**Directions for this task**
Could you copy each line of the entries that contains "exactly"?

[Stored items]
+++++

import Mathlib.Order.ConditionallyCompleteLattice.Finset
import Mathlib.LinearAlgebra.Dimension.Finrank
import Literature.Topology.FourManifolds.LeeRasmussen
import Literature.Topology.FourManifolds.KhResolutionsCircleProofs
import Literature.Topology.FourManifolds.KhComplexQDegreeProofs
import Literature.Topology.FourManifolds.KhResolutionsDichotomyProofs
import Literature.Topology.FourManifolds.LeeRasmussenRankProofs
import Literature.Topology.FourManifolds.RegularProjectionParity
import HarnessLib

/-!
# Parity of Rasmussen's `s`: the lattice bookkeeping (towards `even_rasmussenInvariant`)

Sibling proof file of `LeeRasmussen.lean` for the named fact
`Literature.Topology.FourManifolds.GaussDiagram.even_rasmussenInvariant` (Rasmussen (2010),
Prop. 3.3 and Thm. 1: the invariant `s` of a knot is an even integer).

Rasmussen's argument (2010, §2.1 and proof of Prop. 3.3): every generator of the Khovanov/Lee
complex of a *knot* diagram has odd quantum grading (all `q`-gradings of `CKh(K)` are congruent
to `1` modulo `2` for a knot, `Kh(K)` being supported in odd `q`-degrees), so the filtration
degree `s(x)` of every nonzero chain, hence `s_min`, `s_max`, is odd and `s = s_max - 1` is even.
In the enhanced-state model of `KhComplex`/`LeeRasmussen` this splits into three steps:

1. (this file, proved) **lattice bookkeeping**: if Lee homology in degree `0` of the diagram `G`
   is nontrivial and every enhanced state of homological degree `0` has odd quantum degree, then
   `G.rasmussenInvariant` is even (`even_rasmussenInvariant_of_odd_qDegree`): the suprema and
   infima defining `qMin`, `classDegree`, `leeSMax` range over finite sets of values
   `qDegree s`, so `leeSMax = qDegree s₀` for some degree-`0` enhanced state `s₀`;
2. (planarity) every enhanced state of a *realisable* diagram has odd quantum degree — this
   rests on the merge/split dichotomy `isMergeAt_or_isSplitAt_of_hasGaussDiagram` (named fact of
   `KhResolutions`, Jordan curve theorem) and fails for virtual diagrams;
3. (Lee's theorem) Lee homology in degree `0` of a knot diagram is nontrivial — the named fact
   `finrank_leeHomologyZero_eq_two` of `LeeRasmussen`.

No new named fact is introduced here (D-0026); steps 2–3 are quoted as the existing named facts.

Steps 2 and 3 are carried out *conditionally* in the second half of the file: given the
dichotomy (hypothesis `hP : isMergeAt_or_isSplitAt_of_hasGaussDiagram`), every flip changes the
number of state circles by exactly one (`circleCount_eq_of_isMergeAt`,
`circleCount_eq_of_isSplitAt` of `KhResolutionsCircleProofs`), so `k(σ) + |σ|` has constant
parity (`even_circleCount_add_weight_iff`); the Seifert state has weight `n₋` and
`k ≡ n + 1 (mod 2)` circles (`even_circleCount_seifertState_add`, valid for every Gauss diagram),
whence `q(s) ≡ k + |σ| + n₊ ≡ (n + 1) + n₋ + n₊ ≡ 1 (mod 2)` (`odd_qDegree`). Together with
Lee's theorem (hypothesis `hL : finrank_leeHomologyZero_eq_two`) this proves the named fact:
`even_rasmussenInvariant_of_facts hP hL : even_rasmussenInvariant`. The unconditional discharge
`even_rasmussenInvariant_holds` is exactly this term once the two named facts are discharged.

Step 4 (reduction to Gauss's parity condition) composes with the sibling files that appeared
since: Lee's theorem in degree `0` follows from the dichotomy
(`finrank_leeHomologyZero_eq_two_of_dichotomy`, `LeeRasmussenRankProofs`), and the dichotomy for
`G` follows from Gauss's parity condition for `G` — every chord joins marked points of opposite
parity (`isMergeAt_or_isSplitAt_of_overPos_mod_two_ne`, `KhResolutionsDichotomyProofs`). Hence
`even_rasmussenInvariant_of_dichotomy` (the dichotomy alone suffices) and
`even_rasmussenInvariant_of_gaussParity`: **the only input still missing for
`even_rasmussenInvariant_holds` is Gauss's parity theorem for regular projections of knots** (a
closed normal plane curve passes an even number of crossings between its two visits of any
crossing; C. F. Gauss, *Werke* VIII, pp. 272, 282–286).

Step 5 (discharge): Gauss's parity theorem for regular projections is the tree's
`Knot.RegularProjection.overPos_mod_two_ne_underPos_mod_two` (`RegularProjectionParity`, by winding
numbers), which closes the named fact: `even_rasmussenInvariant_holds`.

## References

* J. Rasmussen, *Khovanov homology and the slice genus*, Invent. Math. 182 (2010) 419–447,
  §2.1 (gradings; `q`-gradings of a knot are odd), Def. 3.1, Prop. 3.3, Def. 3.4, Thm. 1
  (`s(K) ∈ 2ℤ`). [cite: Rasmussen2010, Prop. 3.3]
* E. S. Lee, *An endomorphism of the Khovanov invariant*, Adv. Math. 197 (2005), Thm. 4.2.
-/

open Function Set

+++++

**Result of this exercise**
number of state circles by exactly one (`circleCount_eq_of_isMergeAt`,
`even_rasmussenInvariant_holds` is exactly this term once the two named facts are discharged.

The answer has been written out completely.